(Beginning of Material supplied)
import Literature.Geometry.Riemannian.RoundCylinderFourSoliton
import HarnessLib

/-!
# The round cylinder `S²(√2) × ℝ` as the conformally flat metric `(2/|y|²) δ` on `ℝ³ ∖ {0}`:
# metric, curvature, and the normalised shrinking soliton structure (topic `Geometry/Riemannian`)

The three-dimensional analogue of `RoundCylinderFour.lean` / `RoundCylinderFourSoliton.lean`. The
round cylinder of radius `√2`, `S²(√2) × ℝ` with `g = 2 g_{S²} + dz²`, is isometric to the punctured
space `ℝ³ ∖ {0}` with the conformally flat metric `g_c = (2/|y|²) δ = e^{2u} δ`,
`u = ½ log 2 − log |y|`, `z = √2 log |y|` (`dt² + g_{S²} = ρ⁻²(dρ² + ρ² g_{S²})`, `ρ = eᵗ`, scaled by
`2`). It is the model non-compact non-flat gradient shrinking Ricci soliton of dimension three
(Cao–Chen–Zhu 2008, Prop. 4.7: every complete noncompact non-flat three-dimensional shrinker is one
of its quotients; Munteanu–Wang 2016, Thm. 1.2): with `f = z²/4 + 1 = (log|y|)²/2 + 1`,
`Ric + Hess f = ½ g_c`, `R + |∇f|² = f`, `R ≡ 1`, and `Ric` has the null direction `∂_z` (the
radial direction `y`). This file PROVES, in the tree's vocabulary:

* `punctured`, `P3` — `ℝ³ ∖ {0}` as an `Opens` / open submanifold of `E3 = EuclideanSpace ℝ (Fin 3)`;
  `uE` — the exponent with `e^{2u} = 2/|y|²` (`exp_two_uE`) and its calculus;
* `flat3`, `cyl3` — `δ` and `g_c = e^{2u} δ` as smooth `PseudoRiemannianMetric`s on `P3`,
  Riemannian, with Levi-Civita instances;
* **`ricci_cyl3`** — `Ric(g_c)(Y,Z) = ⟪Y,Z⟫/|x|² − ⟪x,Y⟫⟪x,Z⟫/|x|⁴` (`= ½ g_c − ½ dz⊗dz`,
  `dz = √2⟪x,·⟫/|x|²`), by Besse's conformal law (`OpensChart.ricci_conformalRepr_exp`);
  **`scalarCurvature_cyl3`** — `R(g_c) = 1`; **`ricci_cyl3_pos`** — `Ric(·, y) = 0`: the radial
  direction is `Ric`-null (the soliton is DEGENERATE in the sense of
  `ThreeShrinkerDegenerateLocalStructure.lean`);
* `fP = (log|y|)²/2 + 1`, **`hessian_cyl3_fP_self`** (`Hess_{g_c} f(u,u) = ⟪x,u⟫²/|x|⁴ = ½ dz(u)²`),
  **`soliton`** (`Ric + Hess f = ½ g_c`), **`gradSq_cyl3_fP`** (`|∇f|² = (log|y|)²/2`),
  **`normalisation`** (`R + |∇f|² = f`); `NoncompactSpace P3`, `ConnectedSpace P3`.

The weighted volume `∫ e^{-f} dV = 16π√π e^{-1}` — the constant of disjunct (b) of
`threeShrinkerClassification_modelData` — and completeness are in `RoundCylinderThreeVolume.lean`.
Everything is proved; no definitions of `Prop` type, no named facts (D-0026).

## References

* H.-D. Cao, B.-L. Chen, X.-P. Zhu, Surveys in Differential Geometry XII (2008), Prop. 4.7 (p. 78)
  (the round neck `S² × ℝ`). [CaoChenZhu2007]
* O. Munteanu, J. Wang, arXiv:1606.01861, Thm. 1.2 (p. 3). [MunteanuWang2016]
* A. L. Besse, *Einstein manifolds*, Springer 1987, Thm. 1.159 (conformal changes). [Besse1987]
* P. Petersen, *Riemannian Geometry*, 3rd ed., Springer 2016, §4.2.3 (the cylinder as a
  conformally flat metric). [Petersen2016]
-/

noncomputable section

open Bundle Set Function Filter Manifold Metric Module TopologicalSpace
open scoped Manifold ContDiff Topology RealInnerProductSpace ENNReal NNReal

namespace Literature.Geometry.Riemannian

open Lorentzian Lorentzian.PseudoRiemannianMetric

namespace RoundCylinderThree

/-! ### The punctured space `ℝ³ ∖ {0}` -/

/-- `ℝ³ ∖ {0}` as an open subset of `E3 = EuclideanSpace ℝ (Fin 3)`. [folklore] -/
def punctured : Opens E3 := ⟨{(0 : E3)}ᶜ, isOpen_compl_singleton⟩

/-- `ℝ³ ∖ {0}` as a type (an open submanifold of `ℝ³`, charts = the inclusion). [folklore] -/
abbrev P3 : Type := punctured

/-- Points of `ℝ³ ∖ {0}` are nonzero. [folklore] -/
theorem coe_ne_zero (y : P3) : (y : E3) ≠ 0 := fun h ↦ y.2 (by
  rw [h]; exact rfl)

/-- Points of `ℝ³ ∖ {0}` have positive norm. [folklore] -/
theorem norm_pos (y : P3) : 0 < ‖(y : E3)‖ := norm_pos_iff.mpr (coe_ne_zero y)

/-- Points of `ℝ³ ∖ {0}` have positive squared norm. [folklore] -/
theorem normSq_pos (y : P3) : 0 < ‖(y : E3)‖ ^ 2 := pow_pos (norm_pos y) 2

/-! ### The conformal exponent `u(y) = ½ log 2 − ½ log |y|²`, `e^{2u} = 2/|y|²` -/

/-- `u(y) = ½ log 2 − ½ log |y|²` (total on `ℝ³`, junk at `0`). [folklore] -/
def uE (y : E3) : ℝ := 2⁻¹ * Real.log 2 - 2⁻¹ * Real.log (‖y‖ ^ 2)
(End of Material supplied)
Task item: Print only these lines, please. They run from the start of the entries above to the line containing "of its quotients;", both ends included, and must match exactly.

Solution for this task:
import Literature.Geometry.Riemannian.RoundCylinderFourSoliton
import HarnessLib

/-!
# The round cylinder `S²(√2) × ℝ` as the conformally flat metric `(2/|y|²) δ` on `ℝ³ ∖ {0}`:
# metric, curvature, and the normalised shrinking soliton structure (topic `Geometry/Riemannian`)

The three-dimensional analogue of `RoundCylinderFour.lean` / `RoundCylinderFourSoliton.lean`. The
round cylinder of radius `√2`, `S²(√2) × ℝ` with `g = 2 g_{S²} + dz²`, is isometric to the punctured
space `ℝ³ ∖ {0}` with the conformally flat metric `g_c = (2/|y|²) δ = e^{2u} δ`,
`u = ½ log 2 − log |y|`, `z = √2 log |y|` (`dt² + g_{S²} = ρ⁻²(dρ² + ρ² g_{S²})`, `ρ = eᵗ`, scaled by
`2`). It is the model non-compact non-flat gradient shrinking Ricci soliton of dimension three
(Cao–Chen–Zhu 2008, Prop. 4.7: every complete noncompact non-flat three-dimensional shrinker is one
of its quotients; Munteanu–Wang 2016, Thm. 1.2): with `f = z²/4 + 1 = (log|y|)²/2 + 1`,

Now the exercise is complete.